Prompt
Which of the lines below contain the string "polynomials"? Copy each one.

Study material
++++++++++++++++++++
import Summits.QuantumFields.YangMills.Theorems.LuscherReductionTwistedTraceScalingBOStiffTensorPoincare
import HarnessLib

/-!
# (B-ST) flat Poincaré, step 2 with KILLING SLACK: tensorisation of a Poincaré inequality that carries a mass slack
# (lane A of S-BASE, crux `TwistedTraceScaling` stmt-QuantumFields-20203, C4-CORE, the (B-ST) pen; HANDOFF-g21 UPDATE 21:40Z hflat chain; cdisprove R63)

`…BOStiffTensorPoincare.variance_tensor_le` tensorises an EXACT Poincaré inequality on `Y` with independent resampling on `Z`.  On the truncated stiff ball the Mehler
Poincaré inequality is only available in the censored form with a killing (mass) slack `δ_Y ∫ h² D_Y` (R63 `killed_transfer_door`); this file shows the slack passes through the
tensorisation as the same mass slack:
★★★ `variance_tensor_le_slack` — with `hPY : Var_Y(h) ≤ P·½∫∫(δh)²J + δ_Y ∫h²D_Y` for all bounded measurable `h` (and `D_Y ≥ 0`):
`Var_{D_Y⊗D_Z}(g) ≤ (max P (1/r₀)/∫D_Z)·½∫∫ J(y,y')(∫∫(g(y,z)−g(y',z'))²D_ZD_Z') + δ_Y·∫∫ g² D_Y D_Z` (the fibre functional `A(y)²/∫D_Z ≤ S(y)` absorbs the slack).
HONEST FRAMING: bookkeeping for a stub of a child of the CONDITIONAL route R2b1; (B-ST) OPEN; C4-CORE OPEN; not infinite volume, not a gap, not Clay.
-/

set_option autoImplicit false

noncomputable section

open MeasureTheory

namespace Summit.QuantumFields.YangMills.Theorems.FemtoTransferGap.StiffDoor

variable {Y Z : Type*} [MeasurableSpace Y] [MeasurableSpace Z] {μ : Measure Y} {κ : Measure Z} [IsFiniteMeasure μ] [IsFiniteMeasure κ]

section TensorSlack
import Literature.RingTheory.MvPolynomial.HypersurfaceLineTaylor
import Literature.RingTheory.MvPolynomial.HypersurfaceLineSpecialization
import HarnessLib

/-!
# The generic line of a surface in an asymptotic direction constant along itself

Topic `Literature/RingTheory/MvPolynomial`. Everything in this file is PROVED. The common core of
the three cases of Monge's theorem "flecnodal / parabolic (developable) / planar `⟹` ruled"
[Kollar2015, Thm. 13, §6] in the function-field language of `HypersurfaceFunctionField.lean`
(`L = K(S)`, graph derivations `D₀, D₁`, `z̄ = x̄₂`, `p̄ = D₀z̄`, `q̄ = D₁z̄`,
`r = D₀p̄`, `s = D₁p̄ = D₀q̄`, `t = D₁q̄`).

**Theorem** (`Hypersurface.aeval_line_eq_zero_of_II_eq_zero`). Let `L'` be a field extension of
`L`, `Δ` a `K`-derivation of `L'` and `α, β ∈ L'` such that
* `Δ` restricts to `α D₀ + β D₁` on `L`,
* `Δα = Δβ = 0` (the direction is constant along itself), and
* `II(α, β) := α² r + 2αβ s + β² t = 0` (the direction is asymptotic).
Then the line through the generic point `(x̄₀, x̄₁, z̄)` with direction
`(α, β, α p̄ + β q̄)` lies on the surface: `f(x̄₀ + αt, x̄₁ + βt, z̄ + (αp̄ + βq̄)t) = 0` in
`L'[t]` (assuming `k!` invertible for `k ≤ deg f` and `∂₂f ∉ (f)`).

Proof: the truncated exponential of `Δ` (`HypersurfaceLineTaylor.lean`) is a homomorphism
modulo `t^{N+1}` and kills `f(x̄) = 0`; under the hypotheses `Δ²` kills `x̄₀, x̄₁, z̄`
(`Δ(αp̄ + βq̄) = II(α,β) = 0` by the symmetry `D₀D₁ = D₁D₀`), so `exp(tΔ)x̄` IS the line.
Also recorded: the first two osculating polynomials `T₁ = p̄ + q̄σ`, `T₂ = r + 2sσ + tσ²`.

## References
* [Kollar2015] J. Kollár, *Szemerédi–Trotter-type theorems in dimension 3*, Adv. Math. 271
  (2015), Theorem 13 and §6.
-/

namespace Literature.RingTheory.MvPolynomial

open Polynomial Finset
open scoped Nat

/-! ### Degree of a substitution of degree-`≤ 1` polynomials -/

section Degree

variable {K : Type*} [Field K] {A : Type*} [CommRing A] [Algebra K A] {ι : Type*}

/-- Substituting polynomials of degree `≤ 1` into `P ∈ K[ι]` gives a polynomial of degree
`≤ deg P`. [folklore] -/
theorem natDegree_aeval_le_totalDegree (v : ι → A[X]) (hv : ∀ i, (v i).natDegree ≤ 1)
    (P : MvPolynomial ι K) : (MvPolynomial.aeval v P).natDegree ≤ P.totalDegree := by
  classical
  rw [MvPolynomial.aeval_def, MvPolynomial.eval₂_eq]
  refine Polynomial.natDegree_sum_le_of_forall_le _ _ fun d hd => ?_
  refine Polynomial.natDegree_mul_le.trans ?_
  have h0 : (algebraMap K A[X] (MvPolynomial.coeff d P)).natDegree = 0 := by
    rw [Polynomial.algebraMap_apply, Polynomial.natDegree_C]
  rw [h0, zero_add]
  refine (Polynomial.natDegree_prod_le _ _).trans ?_
  calc ∑ i ∈ d.support, (v i ^ d i).natDegree ≤ ∑ i ∈ d.support, d i := by
        refine Finset.sum_le_sum fun i _ => ?_
        exact Polynomial.natDegree_pow_le.trans
          ((Nat.mul_le_mul_left _ (hv i)).trans (mul_one _).le)
    _ ≤ P.totalDegree := MvPolynomial.le_totalDegree hd

/-- The entries of a polynomial line `a + t v` have degree `≤ 1`. [folklore] -/
theorem natDegree_C_add_C_mul_X_le (a v : A) : (C a + C v * X).natDegree ≤ 1 :=
  (natDegree_add_le _ _).trans (max_le (by rw [natDegree_C]; exact Nat.zero_le _)
    ((natDegree_C_mul_le _ _).trans natDegree_X_le))

end Degree

/-! ### Truncated exponentials of `Δ`-affine elements -/

section TruncExpLinear

variable {K : Type*} [Field K] {B : Type*} [CommRing B] [Algebra K B]

/-- If `δ b = w` and `δ w = 0` then `exp_N(tδ) b = b + w t` (`N ≥ 1`). [folklore] -/
theorem truncExp_eq_of_apply_apply_eq_zero {N : ℕ} (hN1 : 1 ≤ N) (δ : Derivation K B B)
    {b w : B} (h1 : δ b = w) (h2 : δ w = 0) : truncExp N δ b = C b + C w * X := by
  have hk : ∀ k, δ^[k + 2] b = 0 := by
    intro k
    rw [Function.iterate_add_apply, Function.iterate_succ_apply, Function.iterate_one, h1, h2]
    exact Function.iterate_fixed (map_zero _) k
  refine Polynomial.ext fun n => ?_
  rw [coeff_truncExp, coeff_add, coeff_C, coeff_C_mul_X]
  match n with
  | 0 => simp
  | 1 => simp [h1, hN1]
  | n + 2 =>
    rw [if_neg (show n + 2 ≠ 0 by omega), if_neg (show n + 2 ≠ 1 by omega), add_zero]
    split_ifs
    · rw [hk n, smul_zero]
    · rfl

end TruncExpLinear

namespace Hypersurface

variable {K : Type*} [Field K] {f : MvPolynomial (Fin 3) K} [Fact (Irreducible f)]

/-! ### The first two osculating polynomials -/

/-- `T₁ = p̄ + q̄ σ`. [folklore] -/
theorem osc_one : osc f 1 = C (gD f 0 (toFn f (MvPolynomial.X 2))) +
    X * C (gD f 1 (toFn f (MvPolynomial.X 2))) := by
  rw [osc_succ, osc_zero, slopeDeriv_C]

/-- `T₂ = r + 2 s σ + t σ²` (`s = D₁p̄ = D₀q̄` by the symmetry of the graph derivations).
[folklore] -/
theorem osc_two (h2 : toFn f (MvPolynomial.pderiv 2 f) ≠ 0) :
    osc f 2 = C (gD f 0 (gD f 0 (toFn f (MvPolynomial.X 2)))) +
      C (2 * gD f 1 (gD f 0 (toFn f (MvPolynomial.X 2)))) * X +
      C (gD f 1 (gD f 1 (toFn f (MvPolynomial.X 2)))) * X ^ 2 := by
  rw [osc_succ, osc_one, map_add, Derivation.leibniz, slopeDeriv_X, smul_zero, add_zero,
    slopeDeriv_C, slopeDeriv_C, smul_eq_mul, gD_comm h2, map_mul, C_ofNat]
  ring

/-- `T₂(s) = II(1, s)`. [folklore] -/
theorem aeval_osc_two (h2 : toFn f (MvPolynomial.pderiv 2 f) ≠ 0) {A : Type*} [CommRing A]
    [Algebra (FnField f) A] (s : A) :
    aeval s (osc f 2) = algebraMap (FnField f) A (gD f 0 (gD f 0 (toFn f (MvPolynomial.X 2)))) +
      2 * s * algebraMap (FnField f) A (gD f 1 (gD f 0 (toFn f (MvPolynomial.X 2)))) +
      s ^ 2 * algebraMap (FnField f) A (gD f 1 (gD f 1 (toFn f (MvPolynomial.X 2)))) := by
  rw [osc_two h2]
  simp only [map_add, map_mul, aeval_C, aeval_X, map_pow, map_ofNat]
  ring

/-! ### `f` vanishes at the generic point -/

/-- `f(x̄₀, x̄₁, x̄₂) = 0` in `L`. [folklore] -/
theorem aeval_toFn_X (f : MvPolynomial (Fin 3) K) [Fact (Irreducible f)] :
    MvPolynomial.aeval (fun i => toFn f (MvPolynomial.X i)) f = 0 := by
  have h1 : MvPolynomial.aeval (fun i => toFn f (MvPolynomial.X i)) f = toFn f f := by
    conv_rhs => rw [MvPolynomial.aeval_unique (toFn f)]
    rfl
  rw [h1, toFn_self]

/-- `f(x̄₀, x̄₁, x̄₂) = 0` in any `L`-algebra. [folklore] -/
theorem aeval_algebraMap_toFn_X (f : MvPolynomial (Fin 3) K) [Fact (Irreducible f)]
    {A : Type*} [CommRing A] [Algebra K A] [Algebra (FnField f) A]
    [IsScalarTower K (FnField f) A] :
    MvPolynomial.aeval (fun i => algebraMap (FnField f) A (toFn f (MvPolynomial.X i))) f = 0 := by
  have key := ringHom_mvPolynomial_aeval (K := K) (algebraMap (FnField f) A)
    (fun c => (IsScalarTower.algebraMap_apply K (FnField f) A c).symm)
    (fun i => toFn f (MvPolynomial.X i)) f
  rw [aeval_toFn_X, map_zero] at key
  exact key.symm

/-! ### The criterion -/

/-- **The generic line in an asymptotic direction that is constant along itself lies on the
surface.** Let `k!` be invertible in `K` for `k ≤ deg f`, `∂₂f ∉ (f)`, `L'` a field extension
of `L = K(S)`, `Δ` a `K`-derivation of `L'` restricting to `αD₀ + βD₁` on `L` with
`Δα = Δβ = 0` and `α² r + 2αβ s + β² t = 0`. Then
`f(x̄₀ + αt, x̄₁ + βt, z̄ + (αp̄ + βq̄)t) = 0` in `L'[t]`. (Common core of the flecnodal,
parabolic and planar cases of Monge's theorem.) [cite: Kollar2015, Theorem 13 and §6] -/
theorem aeval_line_eq_zero_of_II_eq_zero {L' : Type*} [Field L'] [Algebra K L']
    [Algebra (FnField f) L'] [IsScalarTower K (FnField f) L']
    (h2 : toFn f (MvPolynomial.pderiv 2 f) ≠ 0)
    (hfac : ∀ k, k ≤ f.totalDegree → ((k ! : ℕ) : K) ≠ 0)
    (Δ : Derivation K L' L') (α β : L') (hα : Δ α = 0) (hβ : Δ β = 0)
    (hΔ : ∀ u, Δ (algebraMap (FnField f) L' u) =
      α * algebraMap (FnField f) L' (gD f 0 u) + β * algebraMap (FnField f) L' (gD f 1 u))
    (hII : α ^ 2 * algebraMap (FnField f) L' (gD f 0 (gD f 0 (toFn f (MvPolynomial.X 2)))) +
      2 * α * β * algebraMap (FnField f) L' (gD f 1 (gD f 0 (toFn f (MvPolynomial.X 2)))) +
      β ^ 2 * algebraMap (FnField f) L' (gD f 1 (gD f 1 (toFn f (MvPolynomial.X 2)))) = 0) :
    MvPolynomial.aeval (fun i => C (algebraMap (FnField f) L' (toFn f (MvPolynomial.X i))) +
      C (![α, β, α * algebraMap (FnField f) L' (gD f 0 (toFn f (MvPolynomial.X 2))) +
        β * algebraMap (FnField f) L' (gD f 1 (toFn f (MvPolynomial.X 2)))] i) * X) f = 0 := by
  have hf : Irreducible f := Fact.out
  have hN1 : 1 ≤ f.totalDegree := by
    by_contra h0
    push Not at h0
    have hfC : f = MvPolynomial.C (MvPolynomial.coeff 0 f) :=
      MvPolynomial.totalDegree_eq_zero_iff_eq_C.1 (by omega)
    refine hf.not_isUnit ?_
    rw [hfC]
    refine MvPolynomial.isUnit_iff_eq_C_of_isReduced.2 ⟨MvPolynomial.coeff 0 f, ?_, rfl⟩
    exact isUnit_iff_ne_zero.2 fun hc => hf.ne_zero (by rw [hfC, hc, MvPolynomial.C_0])
  have h02 : (0 : Fin 3) ≠ 2 := by decide
  have h12 : (1 : Fin 3) ≠ 2 := by decide
  have h01 : (0 : Fin 3) ≠ 1 := by decide
  have h10 : (1 : Fin 3) ≠ 0 := by decide
  -- the values of `Δ` on the coordinates and on the direction
  have hD0 : Δ (algebraMap (FnField f) L' (toFn f (MvPolynomial.X 0))) = α := by
    rw [hΔ, gD_X_self h2 h02, gD_X_of_ne h2 h12 h01 h02, map_one, map_zero, mul_one, mul_zero,
      add_zero]
  have hD1 : Δ (algebraMap (FnField f) L' (toFn f (MvPolynomial.X 1))) = β := by
    rw [hΔ, gD_X_of_ne h2 h02 h10 h12, gD_X_self h2 h12, map_one, map_zero, mul_one, mul_zero,
      zero_add]
  have hD2 : Δ (algebraMap (FnField f) L' (toFn f (MvPolynomial.X 2))) =
      α * algebraMap (FnField f) L' (gD f 0 (toFn f (MvPolynomial.X 2))) +
        β * algebraMap (FnField f) L' (gD f 1 (toFn f (MvPolynomial.X 2))) := hΔ _
  have hDw : Δ (α * algebraMap (FnField f) L' (gD f 0 (toFn f (MvPolynomial.X 2))) +
      β * algebraMap (FnField f) L' (gD f 1 (toFn f (MvPolynomial.X 2)))) = 0 := by
    rw [map_add, Derivation.leibniz, Derivation.leibniz, hα, hβ, smul_zero, smul_zero, add_zero,
      add_zero, smul_eq_mul, smul_eq_mul, hΔ, hΔ, gD_comm h2]
    linear_combination hII
  -- the truncated exponentials of the coordinates ARE the line
  have hv : (fun i => truncExp f.totalDegree Δ
      (algebraMap (FnField f) L' (toFn f (MvPolynomial.X i)))) =
      fun i => C (algebraMap (FnField f) L' (toFn f (MvPolynomial.X i))) +
        C (![α, β, α * algebraMap (FnField f) L' (gD f 0 (toFn f (MvPolynomial.X 2))) +
          β * algebraMap (FnField f) L' (gD f 1 (toFn f (MvPolynomial.X 2)))] i) * X := by
    funext i
    match i with
    | 0 =>
      rw [Matrix.cons_val_zero]
      exact truncExp_eq_of_apply_apply_eq_zero hN1 Δ hD0 hα
    | 1 =>
      rw [Matrix.cons_val_one, Matrix.cons_val_zero]
      exact truncExp_eq_of_apply_apply_eq_zero hN1 Δ hD1 hβ
    | 2 =>
      simp only [Matrix.cons_val]
      exact truncExp_eq_of_apply_apply_eq_zero hN1 Δ hD2 hDw
  -- coefficients `≤ deg f` vanish by the exponential, the others by degree
  refine Polynomial.ext fun n => ?_
  rw [coeff_zero]
  by_cases hn : n ≤ f.totalDegree
  · have key := coeff_truncExp_aeval hfac Δ
      (fun i => algebraMap (FnField f) L' (toFn f (MvPolynomial.X i))) f hn
    rw [aeval_algebraMap_toFn_X, truncExp_zero, coeff_zero, hv] at key
    exact key.symm
  · push Not at hn
    exact coeff_eq_zero_of_natDegree_lt ((natDegree_aeval_le_totalDegree _
      (fun i => natDegree_C_add_C_mul_X_le _ _) f).trans_lt hn)

end Hypersurface

end Literature.RingTheory.MvPolynomial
++++++++++++++++++++
Written response
Also recorded: the first two osculating polynomials `T₁ = p̄ + q̄σ`, `T₂ = r + 2sσ + tσ²`.
/-! ### Degree of a substitution of degree-`≤ 1` polynomials -/
/-- Substituting polynomials of degree `≤ 1` into `P ∈ K[ι]` gives a polynomial of degree
/-! ### The first two osculating polynomials -/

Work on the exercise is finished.